COVID Sets Context for International Women’s Strike 2021.

Activists gathered on Queen Square on Monday to take part in this year’s International Women’s Strike. 

The small group decorated the centre of the square with purple cloth, a symbolic colour for the International Women’s Strike, and hung information posters and banners. 

One activist, Paula, said ‘we’re here with our message: when we stop, the world stops with us.’ The strike is about ‘raising awareness of the work so many women do that remains invisible’.

This year’s strike takes place in the context of the COVID-19 pandemic, during which many additional burdens have been shifted onto women in the home. 

A poll conducted by Mumsnet for International Women’s Day shows how women have taken on disproportionate amounts of housework, childcare, and other care work over their partners during the pandemic and lockdowns. 

Paula explains that the strike itself is ‘not a labour strike’ but rather is symbolic. It is designed to raise awareness about the importance of this work that women do within society and what would happen if that work was not done. 

Paula, herself a frontline essential worker, told me she had taken a day of leave from work to be at the strike: ‘I feel bad to not be at work. But this is an important issue.’

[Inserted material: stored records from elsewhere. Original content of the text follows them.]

import Mathlib
import Literature.RepresentationTheory.FiniteGroups.KLRGradedCellularBasis
import Summits.MatrixMultiplication.MatrixMultiplication.Theorems.SnSubsetDichotomyNoThresholdSubsetTripleSmallWeightTail
import Summits.MatrixMultiplication.MatrixMultiplication.Theorems.SnSubsetDichotomyNoThresholdSubsetTripleFirstRowTail
import Summits.MatrixMultiplication.MatrixMultiplication.Theorems.SnSubsetDichotomyNoThresholdSubsetTripleOfKlrMoments

/-!
# `SnSubsetDichotomy.NoThresholdSubsetTriple`, line `klr-graded-polynomial-method`:
# stubs `pairDeviation_of_shapeSplit` and `noThresholdSubsetTriple_of_klr_shapeSplit`
# (the conditioning split: deviation count from a per-tableau and a per-shape count)

Index set: `i = (μ, S, T) : TableauPair n`, the same-shape pairs of standard tableaux with `n`
cells (`S = i.2.1`, `T = i.2.2`). Write `X i = TableauPair.degree 2 i = deg₂ S + deg₂ T`,
`w i = c₀ − (c₀ − c₁)²` with `cⱼ = TableauPair.content 2 i j` (the `2`-block weight, a function
of the shape `μ` only), `f = f^μ = #Std(μ)` and `Σ = ∑_{T' ∈ Std(μ)} deg₂ T'` (so `Σ / f` is the
mean degree of a tableau of shape `μ`).

The DEVIATION form `#{i : n ≤ 100·|X i − w i|} ≤ n!·e^{-c√n}` closes the crux
(`noThresholdSubsetTriple_of_klr_pairDeviation`). This file derives it from two counts restricted
to the GOOD shapes `G = {μ₁ < 3√n, ℓ(μ) < 3√n, n ≤ 32w}`:

* (U) the per-TABLEAU count `#{G ∧ f·n ≤ 300·|f·deg₂ T − Σ|} ≤ n!·e^{-c√n}` (the degree of one
  tableau is `n/300`-close to its shape mean), and
* (D) the per-SHAPE count `#{G ∧ f·n ≤ 300·|2Σ − f·w|} ≤ n!·e^{-c√n}` (twice the shape mean is
  `n/300`-close to the weight).

Proof. Pointwise, `f·(X − w) = (f·deg₂ S − Σ) + (f·deg₂ T − Σ) + (2Σ − f·w)`, so if all three
summands are `< f·n/300` in absolute value then `100·|X − w| < n`. Hence the deviation event lies
in `{μ₁ ≥ 3√n} ∪ {ℓ(μ) ≥ 3√n} ∪ {32w < n} ∪ U_S ∪ U_T ∪ D`, where `U_S` is the (U)-event for the
first tableau; `#U_S = #U_T` by the swap `(μ, S, T) ↦ (μ, T, S)`, `#{ℓ(μ) ≥ 3√n} ≤ #{μ₁ ≥ 3√n}`
by transposition (`KlrLine.card_colTail_le`), and the remaining counts are `firstRowTail`,
`smallWeightTail`, (U) and (D): in total `≤ 6·n!e^{-c√n} ≤ n!e^{-(c/2)√n}` for `c` the least of
the four constants and `9 ≤ e^{(c/2)√n}` (`KlrLine.exists_three_le_exp`).
-/

namespace Summit.MatrixMultiplication.MatrixMultiplication.Theorems

open Literature.RepresentationTheory.FiniteGroups (TableauPair KLRGradedCellularBasis residueContent tableauDegree)
open Literature.NumberTheory.DiophantineGeometry (StdFilling)

namespace KlrLine

/-- Counting pattern: if every `P`-element is an `R`-, `C`-, `W`-, `S`-, `T`- or `D`-element,
`#C ≤ #R` and `#S ≤ #T`, then `#P ≤ 2·#R + #W + 2·#T + #D`. [folklore] -/
private theorem natCard_le_of_cases₆ {α : Type*} [Finite α] {P R C W S T D : α → Prop}
    (hCR : Nat.card {i // C i} ≤ Nat.card {i // R i})
    (hST : Nat.card {i // S i} ≤ Nat.card {i // T i})
    (h : ∀ i, P i → R i ∨ C i ∨ W i ∨ S i ∨ T i ∨ D i) :
    Nat.card {i // P i} ≤
      2 * Nat.card {i // R i} + Nat.card {i // W i} + 2 * Nat.card {i // T i} +
        Nat.card {i // D i} := by
  classical
  haveI := Fintype.ofFinite α
  simp only [Nat.card_eq_fintype_card] at hCR hST ⊢
  have h0 := Fintype.card_subtype_mono _ _ h
  have h1 := Fintype.card_subtype_or R (fun i => C i ∨ W i ∨ S i ∨ T i ∨ D i)
  have h2 := Fintype.card_subtype_or C (fun i => W i ∨ S i ∨ T i ∨ D i)
  have h3 := Fintype.card_subtype_or W (fun i => S i ∨ T i ∨ D i)
  have h4 := Fintype.card_subtype_or S (fun i => T i ∨ D i)
  have h5 := Fintype.card_subtype_or T D
  omega

/-- The pointwise step (integers): with `f > 0` and `X = X_S + X_T`,
`f·(X − w) = (f·X_S − Σ) + (f·X_T − Σ) + (2Σ − f·w)`; if the three summands are `< f·m/300` in
absolute value then `100·|X − w| < m`. [folklore] -/
private theorem hundred_mul_abs_lt {X XS XT w σ f m : ℤ} (hf : 0 < f) (hX : X = XS + XT)
    (hS : 300 * |f * XS - σ| < f * m) (hT : 300 * |f * XT - σ| < f * m)
    (hD : 300 * |2 * σ - f * w| < f * m) : 100 * |X - w| < m := by
  have key : f * (X - w) = (f * XS - σ) + (f * XT - σ) + (2 * σ - f * w) := by
    rw [hX]
    ring
  by_contra h
  have h1 : f * m ≤ 100 * |(f * XS - σ) + (f * XT - σ) + (2 * σ - f * w)| :=
    calc f * m ≤ f * (100 * |X - w|) := mul_le_mul_of_nonneg_left (not_lt.1 h) hf.le
      _ = 100 * |f * (X - w)| := by
          rw [abs_mul, abs_of_pos hf]
          ring
      _ = 100 * |(f * XS - σ) + (f * XT - σ) + (2 * σ - f * w)| := by rw [key]
  linarith [abs_add_three (f * XS - σ) (f * XT - σ) (2 * σ - f * w)]

/-- **The counting step of the conditioning split** on a finite index type, for integer-valued
`X = X_S + X_T` (pair degree), `w` (weight), `Σ` (shape sum), `f > 0` (shape size) and a
threshold `m`, with `A, B` the "boxed" conditions and `R, C` covering their complements:
`#{m ≤ 100|X − w|} ≤ 2·#R + #{32w < m} + 2·#U_T + #D`, given `#C ≤ #R` and `#U_S ≤ #U_T`
(`U_• = {G ∧ f·m ≤ 300|f·X_• − Σ|}`, `D = {G ∧ f·m ≤ 300|2Σ − f·w|}`, `G = A ∧ B ∧ m ≤ 32w`).
[folklore] -/
private theorem card_dev_le {α : Type*} [Finite α] (X XS XT w σ f : α → ℤ) (m : ℤ)
    (A B R C : α → Prop) (hX : ∀ i, X i = XS i + XT i) (hf : ∀ i, 0 < f i)
    (hA : ∀ i, A i ∨ R i) (hB : ∀ i, B i ∨ C i)
    (hCR : Nat.card {i // C i} ≤ Nat.card {i // R i})
    (hST : Nat.card {i // (A i ∧ B i ∧ m ≤ 32 * w i) ∧ f i * m ≤ 300 * |f i * XS i - σ i|} ≤
      Nat.card {i // (A i ∧ B i ∧ m ≤ 32 * w i) ∧ f i * m ≤ 300 * |f i * XT i - σ i|}) :
    Nat.card {i // m ≤ 100 * |X i - w i|} ≤
      2 * Nat.card {i // R i} + Nat.card {i // 32 * w i < m} +
        2 * Nat.card {i // (A i ∧ B i ∧ m ≤ 32 * w i) ∧ f i * m ≤ 300 * |f i * XT i - σ i|} +
        Nat.card {i // (A i ∧ B i ∧ m ≤ 32 * w i) ∧ f i * m ≤ 300 * |2 * σ i - f i * w i|} := by
  refine natCard_le_of_cases₆ hCR hST fun i hi => ?_
  rcases hA i with hAi | hRi
  · rcases hB i with hBi | hCi
    · by_cases hw : 32 * w i < m
      · exact Or.inr (Or.inr (Or.inl hw))
      have hG : A i ∧ B i ∧ m ≤ 32 * w i := ⟨hAi, hBi, not_lt.1 hw⟩
      by_cases hS : f i * m ≤ 300 * |f i * XS i - σ i|
      · exact Or.inr (Or.inr (Or.inr (Or.inl ⟨hG, hS⟩)))
      by_cases hT : f i * m ≤ 300 * |f i * XT i - σ i|
      · exact Or.inr (Or.inr (Or.inr (Or.inr (Or.inl ⟨hG, hT⟩))))
      by_cases hD : f i * m ≤ 300 * |2 * σ i - f i * w i|
      · exact Or.inr (Or.inr (Or.inr (Or.inr (Or.inr ⟨hG, hD⟩))))
      exact absurd (hundred_mul_abs_lt (hf i) (hX i) (not_le.1 hS) (not_le.1 hT) (not_le.1 hD))
        (not_lt.2 hi)
    · exact Or.inr (Or.inl hCi)
  · exact Or.inl hRi

/-- Constants: `6·n!e^{-c√n} ≤ n!e^{-(c/2)√n}` once `3 ≤ e^{(c/4)√n}` (`6 ≤ 9 ≤ e^{(c/2)√n}`).
[folklore] -/
private theorem six_mul_le_of_three_le_exp {c : ℝ} {n : ℕ}
    (h3 : (3 : ℝ) ≤ Real.exp (c / 2 / 2 * Real.sqrt (n : ℝ))) :
    6 * ((n.factorial : ℝ) * Real.exp (-(c * Real.sqrt (n : ℝ)))) ≤
      (n.factorial : ℝ) * Real.exp (-(c / 2 * Real.sqrt (n : ℝ))) := by
  have h6 : (6 : ℝ) ≤ Real.exp (c / 2 * Real.sqrt (n : ℝ)) := by
    have h9 : (3 : ℝ) * 3 ≤ Real.exp (c / 2 / 2 * Real.sqrt (n : ℝ)) *
        Real.exp (c / 2 / 2 * Real.sqrt (n : ℝ)) :=
      mul_le_mul h3 h3 (by norm_num) (Real.exp_pos _).le
    rw [← Real.exp_add] at h9
    have : c / 2 / 2 * Real.sqrt (n : ℝ) + c / 2 / 2 * Real.sqrt (n : ℝ) =
        c / 2 * Real.sqrt (n : ℝ) := by ring
    rw [this] at h9
    linarith
  calc 6 * ((n.factorial : ℝ) * Real.exp (-(c * Real.sqrt (n : ℝ))))
      ≤ Real.exp (c / 2 * Real.sqrt (n : ℝ)) *
          ((n.factorial : ℝ) * Real.exp (-(c * Real.sqrt (n : ℝ)))) := by gcongr
    _ = (n.factorial : ℝ) * Real.exp (-(c / 2 * Real.sqrt (n : ℝ))) := by
        rw [mul_left_comm, ← Real.exp_add]
        congr 1
        ring_nf

/-- Constants: `n!e^{-c'√n} ≤ n!e^{-c√n}` for `c ≤ c'`. [folklore] -/
private theorem factorial_mul_exp_anti {c c' : ℝ} (n : ℕ) (h : c ≤ c') :
    (n.factorial : ℝ) * Real.exp (-(c' * Real.sqrt (n : ℝ))) ≤
      (n.factorial : ℝ) * Real.exp (-(c * Real.sqrt (n : ℝ))) := by
  gcongr

end KlrLine

set_option linter.dupNamespace false in -- deliberate Summit.<S>.<P> duplicate
open KlrLine in
/-- **Stub `pairDeviation_of_shapeSplit` (line `klr-graded-polynomial-method`, crux
`SnSubsetDichotomy.NoThresholdSubsetTriple`, stmt-MatrixMultiplication-8302): the conditioning
split.** With `X = deg₂ S + deg₂ T`, `w = c₀ − (c₀ − c₁)²` the `2`-weight, `f = #Std(μ)`,
`Σ = ∑_{T'} deg₂ T'` and the good shapes `G = {μ₁ < 3√n, ℓ(μ) < 3√n, n ≤ 32w}`: if
`#{G ∧ f·n ≤ 300|f·deg₂ T − Σ|} ≤ n!e^{-c√n}` (U) and `#{G ∧ f·n ≤ 300|2Σ − f·w|} ≤ n!e^{-c√n}`
(D) for large `n`, then `#{n ≤ 100|X − w|} ≤ n!e^{-c'√n}` for large `n`. Proof: pointwise
`f(X − w) = (f·deg₂ S − Σ) + (f·deg₂ T − Σ) + (2Σ − f·w)` (`card_dev_le`), the swap
`(μ, S, T) ↦ (μ, T, S)` for the first tableau, `card_colTail_le`, `firstRowTail`,
`smallWeightTail`, and `6·n!e^{-c√n} ≤ n!e^{-(c/2)√n}`. [folklore] -/
theorem pairDeviation_of_shapeSplit : (∃ c : ℝ, 0 < c ∧ ∃ n₀ : ℕ, ∀ n ≥ n₀, (Nat.card {i : TableauPair n // ((i.1.youngDiagram.rowLen 0 : ℝ) < 3 * Real.sqrt (n : ℝ) ∧ (i.1.youngDiagram.colLen 0 : ℝ) < 3 * Real.sqrt (n : ℝ) ∧ (n : ℤ) ≤ 32 * ((TableauPair.content 2 i 0 : ℤ) - ((TableauPair.content 2 i 0 : ℤ) - (TableauPair.content 2 i 1 : ℤ)) ^ 2)) ∧ (Fintype.card (StdFilling n i.1.youngDiagram) : ℤ) * (n : ℤ) ≤ 300 * |(Fintype.card (StdFilling n i.1.youngDiagram) : ℤ) * tableauDegree 2 i.2.2.1 - ∑ T : StdFilling n i.1.youngDiagram, tableauDegree 2 T.1|} : ℝ) ≤ (n.factorial : ℝ) * Real.exp (-(c * Real.sqrt (n : ℝ)))) → (∃ c : ℝ, 0 < c ∧ ∃ n₀ : ℕ, ∀ n ≥ n₀, (Nat.card {i : TableauPair n // ((i.1.youngDiagram.rowLen 0 : ℝ) < 3 * Real.sqrt (n : ℝ) ∧ (i.1.youngDiagram.colLen 0 : ℝ) < 3 * Real.sqrt (n : ℝ) ∧ (n : ℤ) ≤ 32 * ((TableauPair.content 2 i 0 : ℤ) - ((TableauPair.content 2 i 0 : ℤ) - (TableauPair.content 2 i 1 : ℤ)) ^ 2)) ∧ (Fintype.card (StdFilling n i.1.youngDiagram) : ℤ) * (n : ℤ) ≤ 300 * |2 * (∑ T : StdFilling n i.1.youngDiagram, tableauDegree 2 T.1) - (Fintype.card (StdFilling n i.1.youngDiagram) : ℤ) * ((TableauPair.content 2 i 0 : ℤ) - ((TableauPair.content 2 i 0 : ℤ) - (TableauPair.content 2 i 1 : ℤ)) ^ 2)|} : ℝ) ≤ (n.factorial : ℝ) * Real.exp (-(c * Real.sqrt (n : ℝ)))) → (∃ c : ℝ, 0 < c ∧ ∃ n₀ : ℕ, ∀ n ≥ n₀, (Nat.card {i : TableauPair n // (n : ℤ) ≤ 100 * |TableauPair.degree 2 i - ((TableauPair.content 2 i 0 : ℤ) - ((TableauPair.content 2 i 0 : ℤ) - (TableauPair.content 2 i 1 : ℤ)) ^ 2)|} : ℝ) ≤ (n.factorial : ℝ) * Real.exp (-(c * Real.sqrt (n : ℝ)))) := by
  rintro ⟨c₁, hc₁, n₁, hU⟩ ⟨c₂, hc₂, n₂, hD⟩
  obtain ⟨c₃, hc₃, n₃, hR⟩ := firstRowTail
  obtain ⟨c₄, hc₄, n₄, hW⟩ := smallWeightTail
  obtain ⟨c, hc, hcle₁, hcle₂, hcle₃, hcle₄⟩ :
      ∃ c : ℝ, 0 < c ∧ c ≤ c₁ ∧ c ≤ c₂ ∧ c ≤ c₃ ∧ c ≤ c₄ :=
    ⟨min (min c₁ c₂) (min c₃ c₄), lt_min (lt_min hc₁ hc₂) (lt_min hc₃ hc₄),
      (min_le_left _ _).trans (min_le_left _ _), (min_le_left _ _).trans (min_le_right _ _),
      (min_le_right _ _).trans (min_le_left _ _), (min_le_right _ _).trans (min_le_right _ _)⟩
  obtain ⟨n₅, hn₅⟩ := exists_three_le_exp (half_pos hc)
  refine ⟨c / 2, half_pos hc, max (max (max n₁ n₂) (max n₃ n₄)) n₅, fun n hn => ?_⟩
  obtain ⟨⟨⟨hn₁, hn₂⟩, hn₃, hn₄⟩, hn₅'⟩ :
      ((n₁ ≤ n ∧ n₂ ≤ n) ∧ n₃ ≤ n ∧ n₄ ≤ n) ∧ n₅ ≤ n := by
    simpa only [ge_iff_le, max_le_iff] using hn
  -- the counting step, in `ℕ`
  have hcount := card_dev_le
    (fun i : TableauPair n => TableauPair.degree 2 i)
    (fun i : TableauPair n => tableauDegree 2 i.2.1.1)
    (fun i : TableauPair n => tableauDegree 2 i.2.2.1)
    (fun i : TableauPair n => (TableauPair.content 2 i 0 : ℤ) -
      ((TableauPair.content 2 i 0 : ℤ) - (TableauPair.content 2 i 1 : ℤ)) ^ 2)
    (fun i : TableauPair n => ∑ T : StdFilling n i.1.youngDiagram, tableauDegree 2 T.1)
    (fun i : TableauPair n => (Fintype.card (StdFilling n i.1.youngDiagram) : ℤ)) (n : ℤ)
    (fun i : TableauPair n => (i.1.youngDiagram.rowLen 0 : ℝ) < 3 * Real.sqrt (n : ℝ))
    (fun i : TableauPair n => (i.1.youngDiagram.colLen 0 : ℝ) < 3 * Real.sqrt (n : ℝ))
    (fun i : TableauPair n => 3 * Real.sqrt (n : ℝ) ≤ (i.1.youngDiagram.rowLen 0 : ℝ))
    (fun i : TableauPair n => 3 * Real.sqrt (n : ℝ) ≤ (i.1.youngDiagram.colLen 0 : ℝ))
    (fun _ => rfl) (fun i => Int.natCast_pos.2 (Fintype.card_pos_iff.2 ⟨i.2.2⟩))
    (fun _ => lt_or_ge _ _) (fun _ => lt_or_ge _ _) (card_colTail_le n)
    (le_of_eq (Nat.card_congr (Equiv.subtypeEquiv
      (Equiv.sigmaCongrRight fun _ => Equiv.prodComm _ _) fun _ => Iff.rfl)))
  have hRc := Nat.cast_le (α := ℝ) |>.2 hcount
  simp only [Nat.cast_add, Nat.cast_mul, Nat.cast_ofNat] at hRc
  refine hRc.trans ?_
  -- constants: `6·n!e^{-c√n} ≤ n!e^{-(c/2)√n}`
  have h6 := six_mul_le_of_three_le_exp (hn₅ n hn₅')
  have hUn := (hU n hn₁).trans (factorial_mul_exp_anti n hcle₁)
  have hDn := (hD n hn₂).trans (factorial_mul_exp_anti n hcle₂)
  have hRn := (hR n hn₃).trans (factorial_mul_exp_anti n hcle₃)
  have hWn := (hW n hn₄).trans (factorial_mul_exp_anti n hcle₄)
  linarith [hUn, hDn, hRn, hWn, h6]

set_option linter.dupNamespace false in -- deliberate Summit.<S>.<P> duplicate
/-- **K3 ∧ (U) ∧ (D) ⟹ crux.** If `𝔽_p[S_n]` has the Hu–Mathas graded block basis
(`KLRGradedCellularBasis`) and, on the good shapes `G = {μ₁ < 3√n, ℓ(μ) < 3√n, n ≤ 32w}`, both
the per-tableau count `#{G ∧ f·n ≤ 300|f·deg₂ T − Σ|}` (U) and the per-shape count
`#{G ∧ f·n ≤ 300|2Σ − f·w|}` (D) are `≤ n!e^{-c√n}` for large `n`, then `NoThresholdSubsetTriple`
holds. Composition of `pairDeviation_of_shapeSplit` with
`noThresholdSubsetTriple_of_klr_pairDeviation`. [folklore] -/
theorem noThresholdSubsetTriple_of_klr_shapeSplit : KLRGradedCellularBasis → (∃ c : ℝ, 0 < c ∧ ∃ n₀ : ℕ, ∀ n ≥ n₀, (Nat.card {i : TableauPair n // ((i.1.youngDiagram.rowLen 0 : ℝ) < 3 * Real.sqrt (n : ℝ) ∧ (i.1.youngDiagram.colLen 0 : ℝ) < 3 * Real.sqrt (n : ℝ) ∧ (n : ℤ) ≤ 32 * ((TableauPair.content 2 i 0 : ℤ) - ((TableauPair.content 2 i 0 : ℤ) - (TableauPair.content 2 i 1 : ℤ)) ^ 2)) ∧ (Fintype.card (StdFilling n i.1.youngDiagram) : ℤ) * (n : ℤ) ≤ 300 * |(Fintype.card (StdFilling n i.1.youngDiagram) : ℤ) * tableauDegree 2 i.2.2.1 - ∑ T : StdFilling n i.1.youngDiagram, tableauDegree 2 T.1|} : ℝ) ≤ (n.factorial : ℝ) * Real.exp (-(c * Real.sqrt (n : ℝ)))) → (∃ c : ℝ, 0 < c ∧ ∃ n₀ : ℕ, ∀ n ≥ n₀, (Nat.card {i : TableauPair n // ((i.1.youngDiagram.rowLen 0 : ℝ) < 3 * Real.sqrt (n : ℝ) ∧ (i.1.youngDiagram.colLen 0 : ℝ) < 3 * Real.sqrt (n : ℝ) ∧ (n : ℤ) ≤ 32 * ((TableauPair.content 2 i 0 : ℤ) - ((TableauPair.content 2 i 0 : ℤ) - (TableauPair.content 2 i 1 : ℤ)) ^ 2)) ∧ (Fintype.card (StdFilling n i.1.youngDiagram) : ℤ) * (n : ℤ) ≤ 300 * |2 * (∑ T : StdFilling n i.1.youngDiagram, tableauDegree 2 T.1) - (Fintype.card (StdFilling n i.1.youngDiagram) : ℤ) * ((TableauPair.content 2 i 0 : ℤ) - ((TableauPair.content 2 i 0 : ℤ) - (TableauPair.content 2 i 1 : ℤ)) ^ 2)|} : ℝ) ≤ (n.factorial : ℝ) * Real.exp (-(c * Real.sqrt (n : ℝ)))) → Summit.MatrixMultiplication.MatrixMultiplication.Theses.SnSubsetDichotomy.NoThresholdSubsetTriple :=
  fun hK hU hD => noThresholdSubsetTriple_of_klr_pairDeviation hK (pairDeviation_of_shapeSplit hU hD)

end Summit.MatrixMultiplication.MatrixMultiplication.Theorems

The pandemic has affected women in other ways, too. As another activist told me ‘this year’s strike is about a collection of issues. It is women’s work, but also it is domestic violence, which has risen under lockdown, it is about grieving for those we’ve lost to the pandemic.’

The Queen Square site included a banner advertising ‘drop-in public memorials’ for those lost ‘unnecessarily’ during the pandemic and ‘in solidarity with those who have cared for us’.

The International Women’s Strike started in Argentina in 2016 and has been organised in the UK by the Women’s Strike Assembly since 2017. It is timed to coincide with International Women’s Day (March 8th) which itself has been running for over a century. 

Last year’s strike saw 1000 people gather to march through Bristol.